Excerpts from a dataset
━━━━━━━━━━━━━━━━

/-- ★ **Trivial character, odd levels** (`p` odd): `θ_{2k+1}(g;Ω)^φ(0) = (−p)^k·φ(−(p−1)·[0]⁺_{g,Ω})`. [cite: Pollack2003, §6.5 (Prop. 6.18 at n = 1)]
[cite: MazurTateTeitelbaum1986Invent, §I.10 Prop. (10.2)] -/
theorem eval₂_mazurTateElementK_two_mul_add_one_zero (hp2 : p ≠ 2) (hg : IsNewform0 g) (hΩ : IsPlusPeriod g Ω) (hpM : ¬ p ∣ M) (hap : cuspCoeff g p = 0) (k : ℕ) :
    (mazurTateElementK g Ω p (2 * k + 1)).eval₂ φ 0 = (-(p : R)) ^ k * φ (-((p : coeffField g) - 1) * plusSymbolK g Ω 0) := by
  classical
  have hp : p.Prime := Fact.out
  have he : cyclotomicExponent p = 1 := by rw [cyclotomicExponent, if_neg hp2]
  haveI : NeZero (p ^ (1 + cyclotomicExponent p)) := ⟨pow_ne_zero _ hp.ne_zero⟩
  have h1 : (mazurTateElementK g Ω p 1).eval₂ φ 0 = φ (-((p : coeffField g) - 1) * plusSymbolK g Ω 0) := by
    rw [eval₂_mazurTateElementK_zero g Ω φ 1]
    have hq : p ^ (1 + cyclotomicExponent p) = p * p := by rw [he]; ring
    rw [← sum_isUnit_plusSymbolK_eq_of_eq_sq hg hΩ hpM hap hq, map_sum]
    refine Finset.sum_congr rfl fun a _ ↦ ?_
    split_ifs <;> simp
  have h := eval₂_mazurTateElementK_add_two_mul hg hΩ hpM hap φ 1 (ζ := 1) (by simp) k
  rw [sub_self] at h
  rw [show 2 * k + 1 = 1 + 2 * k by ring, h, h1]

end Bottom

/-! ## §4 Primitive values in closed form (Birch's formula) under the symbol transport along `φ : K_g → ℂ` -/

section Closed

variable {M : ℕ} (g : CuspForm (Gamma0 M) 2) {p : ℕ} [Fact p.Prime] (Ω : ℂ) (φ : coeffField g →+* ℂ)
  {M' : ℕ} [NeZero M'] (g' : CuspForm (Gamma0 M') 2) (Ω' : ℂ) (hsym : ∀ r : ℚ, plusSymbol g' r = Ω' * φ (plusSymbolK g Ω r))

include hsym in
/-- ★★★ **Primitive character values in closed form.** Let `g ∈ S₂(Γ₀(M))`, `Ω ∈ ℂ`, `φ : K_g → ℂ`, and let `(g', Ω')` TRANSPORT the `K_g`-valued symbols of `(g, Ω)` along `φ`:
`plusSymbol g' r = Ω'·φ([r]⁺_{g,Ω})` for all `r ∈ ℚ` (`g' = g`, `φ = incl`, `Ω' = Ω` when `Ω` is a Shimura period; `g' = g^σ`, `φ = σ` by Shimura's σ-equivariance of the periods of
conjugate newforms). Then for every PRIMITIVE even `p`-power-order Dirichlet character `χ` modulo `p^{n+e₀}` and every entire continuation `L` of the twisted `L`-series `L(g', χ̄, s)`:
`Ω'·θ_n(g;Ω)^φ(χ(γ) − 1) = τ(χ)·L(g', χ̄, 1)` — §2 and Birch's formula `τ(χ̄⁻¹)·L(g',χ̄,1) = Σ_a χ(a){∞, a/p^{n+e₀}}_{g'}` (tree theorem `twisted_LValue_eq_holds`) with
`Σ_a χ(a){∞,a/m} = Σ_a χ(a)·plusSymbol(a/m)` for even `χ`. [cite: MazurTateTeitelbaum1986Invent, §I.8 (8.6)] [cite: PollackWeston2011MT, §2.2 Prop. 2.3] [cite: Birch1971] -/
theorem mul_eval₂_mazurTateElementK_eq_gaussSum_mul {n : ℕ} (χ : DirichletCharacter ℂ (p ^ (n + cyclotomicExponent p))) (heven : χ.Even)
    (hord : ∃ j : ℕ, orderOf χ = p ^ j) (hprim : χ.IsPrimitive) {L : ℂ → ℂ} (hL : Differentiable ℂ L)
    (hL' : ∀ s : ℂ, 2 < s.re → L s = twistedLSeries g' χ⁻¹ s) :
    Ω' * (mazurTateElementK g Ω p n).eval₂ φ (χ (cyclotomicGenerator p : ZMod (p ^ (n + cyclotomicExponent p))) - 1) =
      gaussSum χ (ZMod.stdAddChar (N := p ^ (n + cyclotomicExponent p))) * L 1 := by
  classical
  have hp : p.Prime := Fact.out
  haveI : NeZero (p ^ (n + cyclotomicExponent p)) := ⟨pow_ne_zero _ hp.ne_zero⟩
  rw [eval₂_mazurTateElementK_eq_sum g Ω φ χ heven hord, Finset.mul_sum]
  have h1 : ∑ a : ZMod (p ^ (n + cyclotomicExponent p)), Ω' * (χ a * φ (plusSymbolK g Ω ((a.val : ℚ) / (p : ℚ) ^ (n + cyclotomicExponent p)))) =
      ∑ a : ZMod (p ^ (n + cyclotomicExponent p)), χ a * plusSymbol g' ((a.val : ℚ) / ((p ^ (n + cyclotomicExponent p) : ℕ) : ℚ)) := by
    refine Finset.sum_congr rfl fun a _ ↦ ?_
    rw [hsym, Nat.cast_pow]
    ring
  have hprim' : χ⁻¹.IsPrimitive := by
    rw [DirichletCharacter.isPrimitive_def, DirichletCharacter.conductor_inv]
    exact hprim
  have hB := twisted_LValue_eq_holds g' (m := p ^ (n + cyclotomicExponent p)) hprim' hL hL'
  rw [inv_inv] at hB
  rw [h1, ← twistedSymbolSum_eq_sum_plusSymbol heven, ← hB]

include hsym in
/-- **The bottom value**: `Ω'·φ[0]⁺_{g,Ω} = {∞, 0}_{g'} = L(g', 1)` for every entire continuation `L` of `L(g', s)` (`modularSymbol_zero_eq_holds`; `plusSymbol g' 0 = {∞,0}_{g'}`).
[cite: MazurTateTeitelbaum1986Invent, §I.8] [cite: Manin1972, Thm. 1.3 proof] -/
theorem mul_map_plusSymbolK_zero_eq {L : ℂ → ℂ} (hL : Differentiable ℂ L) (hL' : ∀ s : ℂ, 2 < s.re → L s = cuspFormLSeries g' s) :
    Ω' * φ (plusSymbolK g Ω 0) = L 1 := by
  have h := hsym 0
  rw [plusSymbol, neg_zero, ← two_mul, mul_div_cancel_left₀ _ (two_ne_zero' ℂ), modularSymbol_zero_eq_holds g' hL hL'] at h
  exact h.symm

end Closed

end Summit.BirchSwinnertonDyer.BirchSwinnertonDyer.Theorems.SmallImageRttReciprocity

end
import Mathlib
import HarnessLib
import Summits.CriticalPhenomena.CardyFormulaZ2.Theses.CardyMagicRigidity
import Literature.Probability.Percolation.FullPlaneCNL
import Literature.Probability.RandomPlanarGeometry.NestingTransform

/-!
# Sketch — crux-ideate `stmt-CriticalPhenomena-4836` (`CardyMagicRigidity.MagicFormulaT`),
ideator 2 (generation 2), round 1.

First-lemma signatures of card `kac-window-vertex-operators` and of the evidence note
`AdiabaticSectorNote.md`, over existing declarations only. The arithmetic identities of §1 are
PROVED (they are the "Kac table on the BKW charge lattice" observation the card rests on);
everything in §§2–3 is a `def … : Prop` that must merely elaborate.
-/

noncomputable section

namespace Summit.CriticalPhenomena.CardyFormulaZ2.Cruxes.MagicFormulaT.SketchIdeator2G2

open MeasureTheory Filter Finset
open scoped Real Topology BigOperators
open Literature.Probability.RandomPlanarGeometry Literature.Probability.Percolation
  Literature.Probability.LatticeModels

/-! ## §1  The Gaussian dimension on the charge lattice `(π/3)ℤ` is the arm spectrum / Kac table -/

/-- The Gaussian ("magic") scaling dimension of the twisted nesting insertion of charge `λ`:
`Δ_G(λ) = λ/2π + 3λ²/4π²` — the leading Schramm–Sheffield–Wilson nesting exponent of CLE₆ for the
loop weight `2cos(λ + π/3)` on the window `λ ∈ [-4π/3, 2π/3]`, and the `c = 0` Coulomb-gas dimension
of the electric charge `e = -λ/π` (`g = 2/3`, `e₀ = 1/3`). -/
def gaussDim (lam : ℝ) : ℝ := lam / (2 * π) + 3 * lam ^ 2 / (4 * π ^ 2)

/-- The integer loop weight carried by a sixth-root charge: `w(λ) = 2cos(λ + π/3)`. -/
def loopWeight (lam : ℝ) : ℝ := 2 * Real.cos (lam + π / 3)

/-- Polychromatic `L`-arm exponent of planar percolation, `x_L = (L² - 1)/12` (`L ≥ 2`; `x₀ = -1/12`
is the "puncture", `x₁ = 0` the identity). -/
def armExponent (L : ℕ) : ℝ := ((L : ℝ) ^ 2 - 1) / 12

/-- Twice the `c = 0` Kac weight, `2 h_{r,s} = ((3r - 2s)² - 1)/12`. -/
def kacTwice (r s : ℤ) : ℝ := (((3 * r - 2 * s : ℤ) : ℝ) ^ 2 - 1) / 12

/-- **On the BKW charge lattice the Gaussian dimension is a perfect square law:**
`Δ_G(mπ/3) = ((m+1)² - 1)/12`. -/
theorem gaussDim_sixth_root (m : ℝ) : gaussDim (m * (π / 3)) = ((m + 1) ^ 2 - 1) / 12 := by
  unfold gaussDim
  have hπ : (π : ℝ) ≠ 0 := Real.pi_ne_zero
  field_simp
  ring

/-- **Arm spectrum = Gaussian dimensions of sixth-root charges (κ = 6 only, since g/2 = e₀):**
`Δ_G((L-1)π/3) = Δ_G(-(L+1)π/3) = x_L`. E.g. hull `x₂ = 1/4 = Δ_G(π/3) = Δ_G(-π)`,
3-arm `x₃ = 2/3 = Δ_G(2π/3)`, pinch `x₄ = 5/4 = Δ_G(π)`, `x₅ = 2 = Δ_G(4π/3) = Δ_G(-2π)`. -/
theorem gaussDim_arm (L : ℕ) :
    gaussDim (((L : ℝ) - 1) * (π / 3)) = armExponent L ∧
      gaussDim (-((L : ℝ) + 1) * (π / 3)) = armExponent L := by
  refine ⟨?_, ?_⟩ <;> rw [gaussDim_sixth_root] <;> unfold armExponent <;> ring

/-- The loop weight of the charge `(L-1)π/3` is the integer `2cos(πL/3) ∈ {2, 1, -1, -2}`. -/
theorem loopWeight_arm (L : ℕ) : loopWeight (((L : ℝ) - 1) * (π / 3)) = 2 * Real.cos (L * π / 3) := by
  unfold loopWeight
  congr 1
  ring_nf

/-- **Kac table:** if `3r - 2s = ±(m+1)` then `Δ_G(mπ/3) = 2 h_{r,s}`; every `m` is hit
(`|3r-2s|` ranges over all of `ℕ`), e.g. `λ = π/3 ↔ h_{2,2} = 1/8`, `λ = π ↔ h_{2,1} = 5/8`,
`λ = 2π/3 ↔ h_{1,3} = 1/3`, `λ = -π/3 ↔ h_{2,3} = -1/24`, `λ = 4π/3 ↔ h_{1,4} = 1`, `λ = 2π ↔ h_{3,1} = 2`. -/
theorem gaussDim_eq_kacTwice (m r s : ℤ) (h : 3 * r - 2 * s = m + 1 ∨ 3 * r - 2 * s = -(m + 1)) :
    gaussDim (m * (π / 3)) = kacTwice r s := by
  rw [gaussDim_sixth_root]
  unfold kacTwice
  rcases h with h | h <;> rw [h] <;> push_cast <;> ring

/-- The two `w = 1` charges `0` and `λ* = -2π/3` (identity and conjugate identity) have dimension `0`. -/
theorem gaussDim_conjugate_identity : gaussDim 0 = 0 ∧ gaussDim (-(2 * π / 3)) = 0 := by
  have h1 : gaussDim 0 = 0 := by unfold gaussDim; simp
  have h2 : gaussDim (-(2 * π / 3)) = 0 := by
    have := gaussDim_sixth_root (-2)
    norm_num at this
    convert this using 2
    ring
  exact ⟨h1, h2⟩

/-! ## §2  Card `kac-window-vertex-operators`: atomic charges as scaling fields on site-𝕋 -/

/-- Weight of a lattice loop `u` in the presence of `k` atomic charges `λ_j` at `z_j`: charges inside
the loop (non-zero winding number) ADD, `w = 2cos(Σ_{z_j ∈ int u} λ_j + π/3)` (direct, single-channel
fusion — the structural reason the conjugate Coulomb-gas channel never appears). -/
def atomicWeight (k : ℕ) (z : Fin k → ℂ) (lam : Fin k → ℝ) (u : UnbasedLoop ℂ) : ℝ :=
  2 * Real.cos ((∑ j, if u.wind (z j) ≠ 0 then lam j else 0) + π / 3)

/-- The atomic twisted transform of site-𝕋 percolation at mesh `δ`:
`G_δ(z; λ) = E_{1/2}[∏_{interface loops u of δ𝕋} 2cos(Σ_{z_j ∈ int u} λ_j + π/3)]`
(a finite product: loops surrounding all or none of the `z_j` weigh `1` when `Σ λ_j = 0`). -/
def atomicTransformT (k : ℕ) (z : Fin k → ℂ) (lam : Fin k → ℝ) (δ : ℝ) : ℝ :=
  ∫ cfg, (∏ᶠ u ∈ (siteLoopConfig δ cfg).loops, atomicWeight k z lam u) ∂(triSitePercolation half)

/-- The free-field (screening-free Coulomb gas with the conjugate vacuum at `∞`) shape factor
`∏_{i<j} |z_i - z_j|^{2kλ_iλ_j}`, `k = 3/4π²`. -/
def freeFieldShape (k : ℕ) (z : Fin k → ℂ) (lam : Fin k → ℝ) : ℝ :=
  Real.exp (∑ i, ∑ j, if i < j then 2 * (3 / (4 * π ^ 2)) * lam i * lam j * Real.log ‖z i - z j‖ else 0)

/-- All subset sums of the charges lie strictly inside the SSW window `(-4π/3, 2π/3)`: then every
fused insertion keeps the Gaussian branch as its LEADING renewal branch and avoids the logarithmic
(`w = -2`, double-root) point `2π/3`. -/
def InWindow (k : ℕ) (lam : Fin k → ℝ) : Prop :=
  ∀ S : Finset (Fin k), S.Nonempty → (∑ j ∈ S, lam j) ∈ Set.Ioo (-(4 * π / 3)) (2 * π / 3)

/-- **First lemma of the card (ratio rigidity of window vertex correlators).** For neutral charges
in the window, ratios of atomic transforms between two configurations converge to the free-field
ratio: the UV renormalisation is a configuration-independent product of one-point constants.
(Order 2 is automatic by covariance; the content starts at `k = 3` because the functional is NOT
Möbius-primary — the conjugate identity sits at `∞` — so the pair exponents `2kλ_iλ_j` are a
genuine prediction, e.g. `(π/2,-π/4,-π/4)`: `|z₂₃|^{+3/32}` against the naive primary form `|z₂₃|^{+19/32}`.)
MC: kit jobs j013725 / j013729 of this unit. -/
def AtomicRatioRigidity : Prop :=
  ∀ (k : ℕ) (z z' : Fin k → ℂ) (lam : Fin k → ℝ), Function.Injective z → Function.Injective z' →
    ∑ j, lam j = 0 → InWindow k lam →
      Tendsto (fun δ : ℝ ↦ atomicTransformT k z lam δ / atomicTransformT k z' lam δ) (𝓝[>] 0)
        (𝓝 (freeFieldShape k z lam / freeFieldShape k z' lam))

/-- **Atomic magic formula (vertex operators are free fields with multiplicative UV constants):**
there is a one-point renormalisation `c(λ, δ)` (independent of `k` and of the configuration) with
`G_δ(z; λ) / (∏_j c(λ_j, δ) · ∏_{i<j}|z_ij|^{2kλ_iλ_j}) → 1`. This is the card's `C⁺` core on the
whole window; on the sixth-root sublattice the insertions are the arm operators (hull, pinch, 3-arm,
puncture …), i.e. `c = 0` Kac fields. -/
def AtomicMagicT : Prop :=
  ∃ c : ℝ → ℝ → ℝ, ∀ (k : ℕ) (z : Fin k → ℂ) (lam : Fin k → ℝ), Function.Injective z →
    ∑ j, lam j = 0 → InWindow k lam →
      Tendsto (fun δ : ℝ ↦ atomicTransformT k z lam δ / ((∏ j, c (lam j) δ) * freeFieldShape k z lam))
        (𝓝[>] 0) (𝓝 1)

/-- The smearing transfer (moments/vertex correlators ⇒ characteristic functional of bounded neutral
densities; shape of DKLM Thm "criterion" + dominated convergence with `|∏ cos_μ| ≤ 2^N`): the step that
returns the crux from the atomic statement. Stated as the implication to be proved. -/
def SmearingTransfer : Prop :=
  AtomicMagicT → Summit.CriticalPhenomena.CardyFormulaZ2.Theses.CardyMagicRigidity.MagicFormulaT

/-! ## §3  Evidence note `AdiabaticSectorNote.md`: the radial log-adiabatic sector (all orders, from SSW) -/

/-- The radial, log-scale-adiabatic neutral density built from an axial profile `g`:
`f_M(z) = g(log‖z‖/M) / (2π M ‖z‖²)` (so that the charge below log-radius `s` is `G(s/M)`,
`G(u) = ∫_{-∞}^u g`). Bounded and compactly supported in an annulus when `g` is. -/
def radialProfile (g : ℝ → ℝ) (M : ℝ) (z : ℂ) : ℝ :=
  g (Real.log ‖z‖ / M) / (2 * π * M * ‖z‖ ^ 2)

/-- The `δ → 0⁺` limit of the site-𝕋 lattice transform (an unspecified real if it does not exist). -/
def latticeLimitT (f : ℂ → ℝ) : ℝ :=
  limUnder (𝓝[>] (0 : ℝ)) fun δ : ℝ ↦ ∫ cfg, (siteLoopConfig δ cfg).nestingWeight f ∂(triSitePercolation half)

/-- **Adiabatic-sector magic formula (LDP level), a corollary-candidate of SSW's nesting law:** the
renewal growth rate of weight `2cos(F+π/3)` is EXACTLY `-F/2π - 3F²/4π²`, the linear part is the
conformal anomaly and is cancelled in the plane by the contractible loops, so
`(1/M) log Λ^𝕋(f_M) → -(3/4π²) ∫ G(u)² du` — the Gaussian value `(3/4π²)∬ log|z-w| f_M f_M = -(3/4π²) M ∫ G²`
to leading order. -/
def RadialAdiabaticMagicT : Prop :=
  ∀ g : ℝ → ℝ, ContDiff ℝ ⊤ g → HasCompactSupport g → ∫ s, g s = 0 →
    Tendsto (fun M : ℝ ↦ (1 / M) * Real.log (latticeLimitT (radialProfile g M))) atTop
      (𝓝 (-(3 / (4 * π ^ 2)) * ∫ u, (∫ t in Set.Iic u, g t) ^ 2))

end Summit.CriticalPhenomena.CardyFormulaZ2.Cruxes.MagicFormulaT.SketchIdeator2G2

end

━━━━━━━━━━━━━━━━

# [TASK DETAILS]
Restate word for word only the lines above from the line containing "PROVED (they are" to the line containing "CLE₆ for the", both of them included.

# [YOUR RESPONSE]
PROVED (they are the "Kac table on the BKW charge lattice" observation the card rests on);
everything in §§2–3 is a `def … : Prop` that must merely elaborate.
-/

noncomputable section

namespace Summit.CriticalPhenomena.CardyFormulaZ2.Cruxes.MagicFormulaT.SketchIdeator2G2

open MeasureTheory Filter Finset
open scoped Real Topology BigOperators
open Literature.Probability.RandomPlanarGeometry Literature.Probability.Percolation
  Literature.Probability.LatticeModels

/-! ## §1  The Gaussian dimension on the charge lattice `(π/3)ℤ` is the arm spectrum / Kac table -/

/-- The Gaussian ("magic") scaling dimension of the twisted nesting insertion of charge `λ`:
`Δ_G(λ) = λ/2π + 3λ²/4π²` — the leading Schramm–Sheffield–Wilson nesting exponent of CLE₆ for the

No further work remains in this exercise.